Unglückliche Saison der Kölner „Geißböcke“, Bad Homburg hochzufrieden
Somit muss nur der 1. FC Köln, der eigentlich eine Zweitliga-taugliche Truppe am Start und im Lauf der Runde bei vielen knappen Niederlagen Pech hatte, den bitteren Gang in Liga 3 antreten. Immerhin glänzten zwei Spieler der Geißböcke – Alberto Mino und Gianluca Walther – mit Topbilanzen, doch die restlichen Akteure blieben unter ihren Möglichkeiten und die Doppel konnten auch nichts herausreißen.

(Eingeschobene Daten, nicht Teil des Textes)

/-- `|log |σ ε₃₃|| = log (23 + 4√33)` for every real embedding. [cite: BakerWustholz2007, §3.1 p. 36] -/
theorem abs_log_unit33 (hω : b 1 * b 1 = (m : 𝓞 K) + (t : 𝓞 K) * b 1) (hd : t ^ 2 + 4 * m = 33)
    (σ : K →+* ℝ) :
    |Real.log (|σ ((unit33 b hω hd : 𝓞 K) : K)|)| = Real.log (23 + 4 * Real.sqrt 33) := by
  set δ : ℝ := 2 * σ (b 1 : K) - t with hδ
  have hδ2 : δ ^ 2 = 33 := by
    have := ringHom_delta_sq b hω σ; rw [hd] at this; exact_mod_cast this
  have hval : σ ((unit33 b hω hd : 𝓞 K) : K) = 23 + 4 * δ := by
    have h : σ ((unit33 b hω hd : 𝓞 K) : K) = ((23 - 4 * t : ℤ) : ℝ) + 8 * σ (b 1 : K) := by
      show σ (algebraMap (𝓞 K) K (((23 - 4 * t : ℤ) : 𝓞 K) + 8 * b 1)) = _
      rw [map_add, map_add, map_intCast, map_intCast, map_mul, map_mul, map_ofNat, map_ofNat]
    rw [h, hδ]; push_cast; ring
  have hs : Real.sqrt 33 ^ 2 = 33 := Real.sq_sqrt (by norm_num)
  have hs5 : (5 : ℝ) < Real.sqrt 33 := by nlinarith [Real.sqrt_nonneg 33]
  have hs6 : Real.sqrt 33 < 6 := by nlinarith [Real.sqrt_nonneg 33]
  have hεpos : 0 < 23 + 4 * Real.sqrt 33 := by positivity
  have hcases : δ = Real.sqrt 33 ∨ δ = -Real.sqrt 33 := by
    have : δ ^ 2 = Real.sqrt 33 ^ 2 := by rw [hδ2, hs]
    exact sq_eq_sq_iff_eq_or_eq_neg.mp this
  rcases hcases with h | h
  · rw [hval, h, abs_of_pos hεpos, abs_of_pos (Real.log_pos (by nlinarith))]
  · rw [hval, h]
    have hinv : 23 + 4 * -Real.sqrt 33 = (23 + 4 * Real.sqrt 33)⁻¹ := by
      exact eq_inv_of_mul_eq_one_left (by nlinarith)
    rw [hinv, abs_of_pos (inv_pos.mpr hεpos), Real.log_inv, abs_neg,
      abs_of_pos (Real.log_pos (by nlinarith))]

include hb in
/-- **`R(ℚ(√33)) = log (23 + 4√33)`**: the regulator of the quadratic field of discriminant `33`.
[cite: BakerWustholz2007, §3.1 p. 36] -/
theorem regulator_eq_log_33 (h2 : finrank ℚ K = 2) (hdisc : NumberField.discr K = 33) :
    regulator K = Real.log (23 + 4 * Real.sqrt 33) := by
  set t := b.repr (b 1 * b 1) 1
  set m := b.repr (b 1 * b 1) 0
  have hω := basis_one_mul_self_eq b hb
  have hd : t ^ 2 + 4 * m = 33 := by rw [← hdisc, discr_eq_sq_add_four_mul b hb]
  have hs5 : (5 : ℝ) < Real.sqrt 33 := by
    have hs : Real.sqrt 33 ^ 2 = 33 := Real.sq_sqrt (by norm_num); nlinarith [Real.sqrt_nonneg 33]
  refine regulator_eq_log_of_minimal b hb h2 (by rw [hdisc]; norm_num) hω (by linarith)
    (fun X Y hX hY hXY => ?_) (unit33 b hω hd) (abs_log_unit33 b hω hd)
  rw [hd] at hXY ⊢
  have := sqrt33_min hX hY hXY
  push_cast
  linarith

end ThirtyThree

end Literature.NumberTheory.QuadraticFields.Quadratic

end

Den bis zuletzt umkämpften 2. Platz im Unterhaus sicherte sich am Sonntag – nach starker Vorrunde und dürftiger Rückserie – der TTC OE Bad Homburg durch einen 6:4-Erfolg über die Dortmunder Borussia. Die bisher beste Platzierung in der Geschichte des Klubs aus dem zur mondänen Kurstadt gehörenden Dorf Ober-Erlenbach. 2020 wollen dann auch die Hessen erstklassig sein – man arbeitet dem Vernehmen nach unter Hochdruck daran, dafür die finanziellen Strukturen zu schaffen. „Aufstieg 2020“ nennt sich das entsprechende Projekt des TTC OE. Dass der Aufstieg in die Beletage des deutschen Tischtennis kein Zuschussgeschäft sein muss, hat gerade der TSV Bad Königshofen eindrucksvoll unter Beweis gestellt.